On peut dire que la collaboration de Vallette aux Annales eût été plus active et plus suivie si Rousseau l’eût moins absorbé : il concentrait tout son effort sur son grand ouvrage, Jean-Jacques Rousseau genevois, paru à la fin de 1910, et dont la préparation ne lui laissait guère de loisir pour les recherches plus spéciales auxquelles il eût appliqué volontiers sa curiosité pénétrante et sagace. Ce n’est pas à nous qu’est réservée la tâche de parler de cette étude si patiemment conduite[1]. Nous ne voulons ici que rendre hommage au collègue et à l’ami, et donner quelques renseignements sur sa carrière.
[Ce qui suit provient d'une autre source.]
include hX₀ h hc₀ ht comm_sCap comm_sCup isIsometry_α degFr_α isIsometry_β degFr_β hpull hii h3 h4b h8 h15a h15 in
/-- **[EtTh] Theorem 5.7 — FINAL KNIT v3 at the tower OF THE SETTING with the (A)-block EMPTY, weak canonical monoid vocabulary
`treeMonoidVocabWeak`** (abc-iut-L2-d2: the reading at tempered coverings with infinitely many special-fibre components — `Ÿ`, `Z_∞`):
abc-iut-w6-d077's `…_final_v3` (p458453) at `(Π^tp_X̲̲, Cu.thetaEnvTower τ hC hS, id)` with `hnd := hnd_of_thm44Hyp_treeMonoidVocabWeak h44`
(Prop. 5.1's «non-dilating» = the §4 package's own field `Thm44Hyp.isNonDilating₁`, p448710), `hP24 := Cu.hP24_thetaEnvTower_of_cor218_i …
h218i` (F-0620) and `hYdd := hYdd_thetaEnvTower_ofThetaSetting …`.  RESIDUAL: junction data of record {`hc₀`, `ht`; `hD₁`, `hY₁`; `cnst`, `G`,
`ecn`, `hP34`}; `hF`, `hαover`; `hcharAN`, `hdivA`; the §4 package; `hsurj`/`hcfix`/`hivPiso`; (C) `hc`; FACT inputs `h218i` (F-0620),
`h15iii` (F-0591), `L` — NO (A)-binder, NO `hP24`, NO `hArises`/`hebs`/`hfam`.
[cite: MochizukiEtTh2009, Thm 5.7 p.329–330 (PDF pp.103–104); Prop 5.1 p.323 (PDF p.97); Cor 2.18 (i) p.285–286 (PDF pp.59–60)] -/
theorem thetaRootPreservedAll_ofThetaSettingYddFamily_final_v3_treeMonoidVocabWeak_of_cor218_i
    (T : ThetaFrobenioidTower.{0} (BiKummerSetting.mkOfConnectedTemperoidYddTower (Cu.temperedArithmeticGroup e') tf hZ hP NH (Cu.thetaEnvTower τ hC
      hS) (ContinuousMulEquiv.refl _)).C (ConnectedPart (BTemp (Cu.temperedArithmeticGroup e').Pi)))
    (hT : T = ofThetaSettingFamily τ hC hS h Q R K' (fun N => (Units.map (tf.ratFnFunctor.map (t N).op).hom).comp c₀) (fun N =>
      tf.unitsMap_comp_injective (t N) hc₀ (ht N)) hinvc hinvp α β comm_sCap comm_sCup isIsometry_α degFr_α isIsometry_β degFr_β baseFrob_α)
    {μ₁ : DS.CyclotomeMod l' (T.atLevel 1).N} {ι₁ : (T.atLevel 1).PiX ≃ₜ* (Cu.thetaEnvData μ₁ hC hS).PiX}
    {m₁ : (T.atLevel 1).muTorsion (T.atLevel 1).BN (T.atLevel 1).N ≃* (Cu.thetaEnvData μ₁ hC hS).mu}
    (act₁ : (T.atLevel 1).BiratAutAction) {Cst₁ : Subgroup ((T.atLevel 1).biratUnits (T.atLevel 1).BN)}
    {ν₁ : Cst₁ →* (PadicAlgCl p)ˣ}
    (hD₁ : ThetaFrobenioid.BiratAutAction.ConstantsDictionary act₁ Cu μ₁ hC hS ι₁ m₁ Cst₁ ν₁)
    (hY₁ : (T.atLevel 1).IdentifiesPiY (Cu.thetaEnvData μ₁ hC hS) ι₁.toMulEquiv)
    {Dcnst : Type u₁} [Category.{v₁} Dcnst] (cnst : D₀ ⥤ Dcnst)
    (G : ConnectedPart (BTemp (Field.absoluteGaloisGroup DS.K)) ⥤ Dcnst)
    (ecn : tf.base ⋙ cnst ≅ QuasiTemperoid.pushforward (Cu.temperedArithmeticGroup e').aug.toMonoidHom (Cu.temperedArithmeticGroup
      e').aug_surjective (Cu.temperedArithmeticGroup e').augIsOpenMap_holds ⋙ G)
    (hP34 : RealifiedDivisorMonoids.Prop34Cnst T₀ cnst)
    (hF : ∀ {B B' : (BiKummerSetting.mkOfConnectedTemperoidYddTower (Cu.temperedArithmeticGroup e') tf hZ hP NH (Cu.thetaEnvTower τ hC hS)
      (ContinuousMulEquiv.refl _)).C} (φ : B' ⟶ B) (y : (BiKummerSetting.mkOfConnectedTemperoidYddTower (Cu.temperedArithmeticGroup e') tf hZ hP NH
      (Cu.thetaEnvTower τ hC hS) (ContinuousMulEquiv.refl _)).biratUnits B), pullFrac φ y = tf.pullFracModel φ y)
    (hαover : ∀ N : ℕ+, α (one_dvd_level N) ≫ (R 1).α = (R N).α)
    (hcharAN : ∀ N : ℕ+, IsTopCharacteristic (Cu.temperedArithmeticGroup e').Pi (galoisSurjOf (Cu.temperedArithmeticGroup e').isTempered (R
      N).AN.base.obj (R N).αData.isGalois).ker)
    (hdivA : ∀ αA : h44.Ψ.functor.obj (T.AN 1) ≅ T.AN 1, ∃ ε : Aut (T.AN 1), T.pre.div (αA.inv ≫ h44.Ψ.functor.map (T.sCap 1)) = T.pre.div (ε.hom ≫
      T.sCap 1) ∧ T.pre.div (αA.inv ≫ h44.Ψ.functor.map (T.sCup 1)) = T.pre.div (ε.hom ≫ T.sCup 1))
    {N' : ℕ+} (μ' : DS.CyclotomeMod l' N') (h15iii : DS.Prop15iii ES hC) (L : Cu.CuspLabels)
    (h218i : (Cu.rigidData μ' hC hS h15iii L).Cor218_i)
    (hsurj : ∀ (α₁ : h44.Ψ.functor.obj (R 1).AN ≅ (R 1).AN) (β₁ : h44.Ψ.functor.obj (R 1).BN ≅ (R 1).BN) (u₁ : Aut (R 1).BN) (_ : u₁ ∈
      (BiKummerSetting.mkOfConnectedTemperoidYddTower (Cu.temperedArithmeticGroup e') tf hZ hP NH (Cu.thetaEnvTower τ hC hS)
      (ContinuousMulEquiv.refl _)).units (R 1).BN), α₁.inv ≫ h44.Ψ.functor.map (R 1).pair.num ≫ β₁.hom = (R 1).pair.num → α₁.inv ≫ h44.Ψ.functor.map
      (R 1).pair.den ≫ β₁.hom = (R 1).pair.den ≫ u₁.hom → ∀ (N : ℕ+), ∃ r : tf.biratUnitsModel (R N).BN, (r : tf.ratFnFunctor.obj (op (R
      N).BN.base)) ^ (N : ℕ) = (tf.ratFnFunctor.map (ModelFrobenioid.baseMap (β (one_dvd_level N))).op).hom (ModelFrobenioid.unit u₁.hom))
    (hcfix : ∀ (α₁ : h44.Ψ.functor.obj (R 1).AN ≅ (R 1).AN) (β₁ : h44.Ψ.functor.obj (R 1).BN ≅ (R 1).BN) (u₁ : Aut (R 1).BN) (_ : u₁ ∈
      (BiKummerSetting.mkOfConnectedTemperoidYddTower (Cu.temperedArithmeticGroup e') tf hZ hP NH (Cu.thetaEnvTower τ hC hS)
      (ContinuousMulEquiv.refl _)).units (R 1).BN), α₁.inv ≫ h44.Ψ.functor.map (R 1).pair.num ≫ β₁.hom = (R 1).pair.num → α₁.inv ≫ h44.Ψ.functor.map
      (R 1).pair.den ≫ β₁.hom = (R 1).pair.den ≫ u₁.hom → ∀ (N : ℕ+), (BiKummerSetting.mkOfConnectedTemperoidYddTower (Cu.temperedArithmeticGroup
      e') tf hZ hP NH (Cu.thetaEnvTower τ hC hS) (ContinuousMulEquiv.refl _)).IsFixedByHA (R N).AN (R N).isSaturated.isAmple.isGalois (pullFrac (D
      N).α₁ (pullFrac (R 1).pair.den (tf.isUnit_ratFnFunctor T₀.isUnit_BΛ (R 1).BN (ModelFrobenioid.unit u₁.hom)).unit)))
    (hivPiso : ∀ (α₁ : h44.Ψ.functor.obj (R 1).AN ≅ (R 1).AN) (β₁ : h44.Ψ.functor.obj (R 1).BN ≅ (R 1).BN) (u₁ : Aut (R 1).BN) (hu₁ : u₁ ∈
      (BiKummerSetting.mkOfConnectedTemperoidYddTower (Cu.temperedArithmeticGroup e') tf hZ hP NH (Cu.thetaEnvTower τ hC hS)
      (ContinuousMulEquiv.refl _)).units (R 1).BN), α₁.inv ≫ h44.Ψ.functor.map (R 1).pair.num ≫ β₁.hom = (R 1).pair.num → α₁.inv ≫ h44.Ψ.functor.map
      (R 1).pair.den ≫ β₁.hom = (R 1).pair.den ≫ u₁.hom → ∀ (N : ℕ+) {A₂ B₂ : (BiKummerSetting.mkOfConnectedTemperoidYddTower
      (Cu.temperedArithmeticGroup e') tf hZ hP NH (Cu.thetaEnvTower τ hC hS) (ContinuousMulEquiv.refl _)).C} {f₂ :
      (BiKummerSetting.mkOfConnectedTemperoidYddTower (Cu.temperedArithmeticGroup e') tf hZ hP NH (Cu.thetaEnvTower τ hC hS)
      (ContinuousMulEquiv.refl _)).biratUnits A₂} {P₂ : (BiKummerSetting.mkOfConnectedTemperoidYddTower (Cu.temperedArithmeticGroup e') tf hZ hP NH
      (Cu.thetaEnvTower τ hC hS) (ContinuousMulEquiv.refl _)).FractionPair f₂ B₂} (R' : (BiKummerSetting.mkOfConnectedTemperoidYddTower
      (Cu.temperedArithmeticGroup e') tf hZ hP NH (Cu.thetaEnvTower τ hC hS) (ContinuousMulEquiv.refl _)).NthRoot
      ((BiKummerSetting.mkOfConnectedTemperoidYddTower (Cu.temperedArithmeticGroup e') tf hZ hP NH (Cu.thetaEnvTower τ hC hS)
      (ContinuousMulEquiv.refl _)).fracOf (R 1).pair.num ((R 1).pair.den ≫ u₁.hom) (R 1).pair.isPreStep_num
      ((BiKummerSetting.mkOfConnectedTemperoidYddTower (Cu.temperedArithmeticGroup e') tf hZ hP NH (Cu.thetaEnvTower τ hC hS)
      (ContinuousMulEquiv.refl _)).isPreStep_comp_aut (R 1).pair.isPreStep_den u₁) ((BiKummerSetting.mkOfConnectedTemperoidYddTower
      (Cu.temperedArithmeticGroup e') tf hZ hP NH (Cu.thetaEnvTower τ hC hS) (ContinuousMulEquiv.refl _)).baseEquivalent_comp_unit (R
      1).pair.base_eq hu₁)) ((R 1).pair.twistUnit u₁ hu₁ rfl (BiKummerSetting.disjointSupports_twistUnit h.isDivisorial (R 1).pair u₁)) N pullFrac)
      (R₂ : (BiKummerSetting.mkOfConnectedTemperoidYddTower (Cu.temperedArithmeticGroup e') tf hZ hP NH (Cu.thetaEnvTower τ hC hS)
      (ContinuousMulEquiv.refl _)).NthRoot f₂ P₂ N pullFrac) (eA : A₂ ≅ (R 1).AN) (eB : B₂ ≅ (R 1).BN), eA.inv ≫ P₂.num ≫ eB.hom = (R 1).pair.num →
      eA.inv ≫ P₂.den ≫ eB.hom = (R 1).pair.den ≫ u₁.hom → pullFrac eA.hom ((BiKummerSetting.mkOfConnectedTemperoidYddTower
      (Cu.temperedArithmeticGroup e') tf hZ hP NH (Cu.thetaEnvTower τ hC hS) (ContinuousMulEquiv.refl _)).fracOf (R 1).pair.num ((R 1).pair.den ≫
      u₁.hom) (R 1).pair.isPreStep_num ((BiKummerSetting.mkOfConnectedTemperoidYddTower (Cu.temperedArithmeticGroup e') tf hZ hP NH
      (Cu.thetaEnvTower τ hC hS) (ContinuousMulEquiv.refl _)).isPreStep_comp_aut (R 1).pair.isPreStep_den u₁)
      ((BiKummerSetting.mkOfConnectedTemperoidYddTower (Cu.temperedArithmeticGroup e') tf hZ hP NH (Cu.thetaEnvTower τ hC hS)
      (ContinuousMulEquiv.refl _)).baseEquivalent_comp_unit (R 1).pair.base_eq hu₁)) = f₂ → ∀ (ebs : (BiKummerSetting.mkOfConnectedTemperoidYddTower
      (Cu.temperedArithmeticGroup e') tf hZ hP NH (Cu.thetaEnvTower τ hC hS) (ContinuousMulEquiv.refl _)).base.obj R'.AN ≅
      (BiKummerSetting.mkOfConnectedTemperoidYddTower (Cu.temperedArithmeticGroup e') tf hZ hP NH (Cu.thetaEnvTower τ hC hS)
      (ContinuousMulEquiv.refl _)).base.obj R₂.AN), (BiKummerSetting.mkOfConnectedTemperoidYddTower (Cu.temperedArithmeticGroup e') tf hZ hP NH
      (Cu.thetaEnvTower τ hC hS) (ContinuousMulEquiv.refl _)).base.map R'.α = ebs.hom ≫ (BiKummerSetting.mkOfConnectedTemperoidYddTower
      (Cu.temperedArithmeticGroup e') tf hZ hP NH (Cu.thetaEnvTower τ hC hS) (ContinuousMulEquiv.refl _)).base.map (R₂.α ≫ eA.hom) → ∃ (v :
      (BiKummerSetting.mkOfConnectedTemperoidYddTower (Cu.temperedArithmeticGroup e') tf hZ hP NH (Cu.thetaEnvTower τ hC hS)
      (ContinuousMulEquiv.refl _)).mu R'.BN N) (ζA : R'.AN ≅ R₂.AN) (ζB : R'.BN ≅ R₂.BN), ζA.hom ≫ R₂.pair.num = R'.pair.num ≫ ζB.hom ∧ ζA.hom ≫
      R₂.pair.den = (R'.pair.den ≫ (v : Aut R'.BN).hom) ≫ ζB.hom ∧ ζA.hom ≫ R₂.α ≫ eA.hom = R'.α ∧ ζB.hom ≫ R₂.β ≫ eB.hom = R'.β ∧
      (BiKummerSetting.mkOfConnectedTemperoidYddTower (Cu.temperedArithmeticGroup e') tf hZ hP NH (Cu.thetaEnvTower τ hC hS)
      (ContinuousMulEquiv.refl _)).base.mapIso ζA = ebs)
    (hc : ∀ (α₁ : h44.Ψ.functor.obj (T.AN 1) ≅ T.AN 1) (β₁ : h44.Ψ.functor.obj (T.BN 1) ≅ T.BN 1) (u₁ : Aut (T.BN 1)) (hu₁ : u₁ ∈ (T.atLevel
      1).units (T.BN 1)), α₁.inv ≫ h44.Ψ.functor.map (T.sCap 1) ≫ β₁.hom = T.sCap 1 → α₁.inv ≫ h44.Ψ.functor.map (T.sCup 1) ≫ β₁.hom = T.sCup 1 ≫
      u₁.hom → ∀ c : T.Kˣ, (T.atLevel 1).unitsToBirat (T.BN 1) ⟨u₁, hu₁⟩ = T.constEmb 1 c → c ^ (2 * T.l) = 1) :
    T.ThetaRootPreservedAll h44.Ψ :=
  -- (`𝒯 := Cu.thetaEnvTower τ hC hS`, `ιX := id` are read off the type of `R`; passing `ContinuousMulEquiv.refl _` explicitly
  -- before `X` is determined makes the unifier normalise `Π^tp_X̲̲` and time out — cf. p448710)
  thetaRootPreservedAll_ofConnectedTemperoidYddFamily_final_v3 _ _ h Q Cu.odd_lPNat R K' hX₀ t c₀ hc₀ ht hinvc hinvp α β comm_sCap
    comm_sCup isIsometry_α degFr_α isIsometry_β degFr_β baseFrob_α Cu hC hS h44 ψ hpull hii h3 h4b h8 h15a h15 D T hT
    (hnd_of_thm44Hyp_treeMonoidVocabWeak h44) act₁ hD₁
    hY₁ cnst G ecn hP34 (hYdd_thetaEnvTower_ofThetaSetting τ hC hS) hF hαover hcharAN hdivA
    (Cu.hP24_thetaEnvTower_of_cor218_i τ hC hS μ' h15iii L h218i) hsurj hcfix hivPiso hc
Il est issu d’une vieille famille de huguenots cévenols, réfugiée à Chêne lors de la révocation de l’édit de Nantes. Son père était pasteur à Jussy, quand y naquit Charles-Gaspard, le 13 mai 1865. Il dut une bonne part de sa culture à ce père épris des lettres anciennes, qui le stimulait à l’étude et lisait avec lui chaque matin, avant les heures de classe, quelque auteur grec ou latin. Sa mère, née Duvillard, dont ceux qui l’ont connue n’oublieront jamais la bonté simple et profonde, avait aussi un goût très vif pour les lettres, les arts, toutes les choses nobles et belles. Intellectuellement et moralement, Gaspard Vallette avait de qui tenir.

Il fit à Genève d’excellentes études, qu’il couronna par une licence en lettres et une licence en droit. Il s’en fut séjourner ensuite à Munich, puis à Paris. Il adorait voyager, et visita tour à tour, à diverses époques, l’Italie, la Hollande, l’Angleterre. Il collabora de bonne heure au Journal de Genève, à la Gazette de Lausanne, enseigna pendant trois ans (1895-1898) la littérature française au Collège supérieur de Genève. Mais bientôt, repris par le journalisme, il entre comme rédacteur en chef à la Suisse, qui venait de se fonder. Dès ce moment, il devient le fécond critique et chroniqueur dont les lecteurs de nos principaux journaux et re-

  1. Il en donna la primeur aux étudiants neuchâtelois, sous forme de cours, pendant le semestre d’été 1908, où il voulut bien suppléer celui qui écrit ces lignes.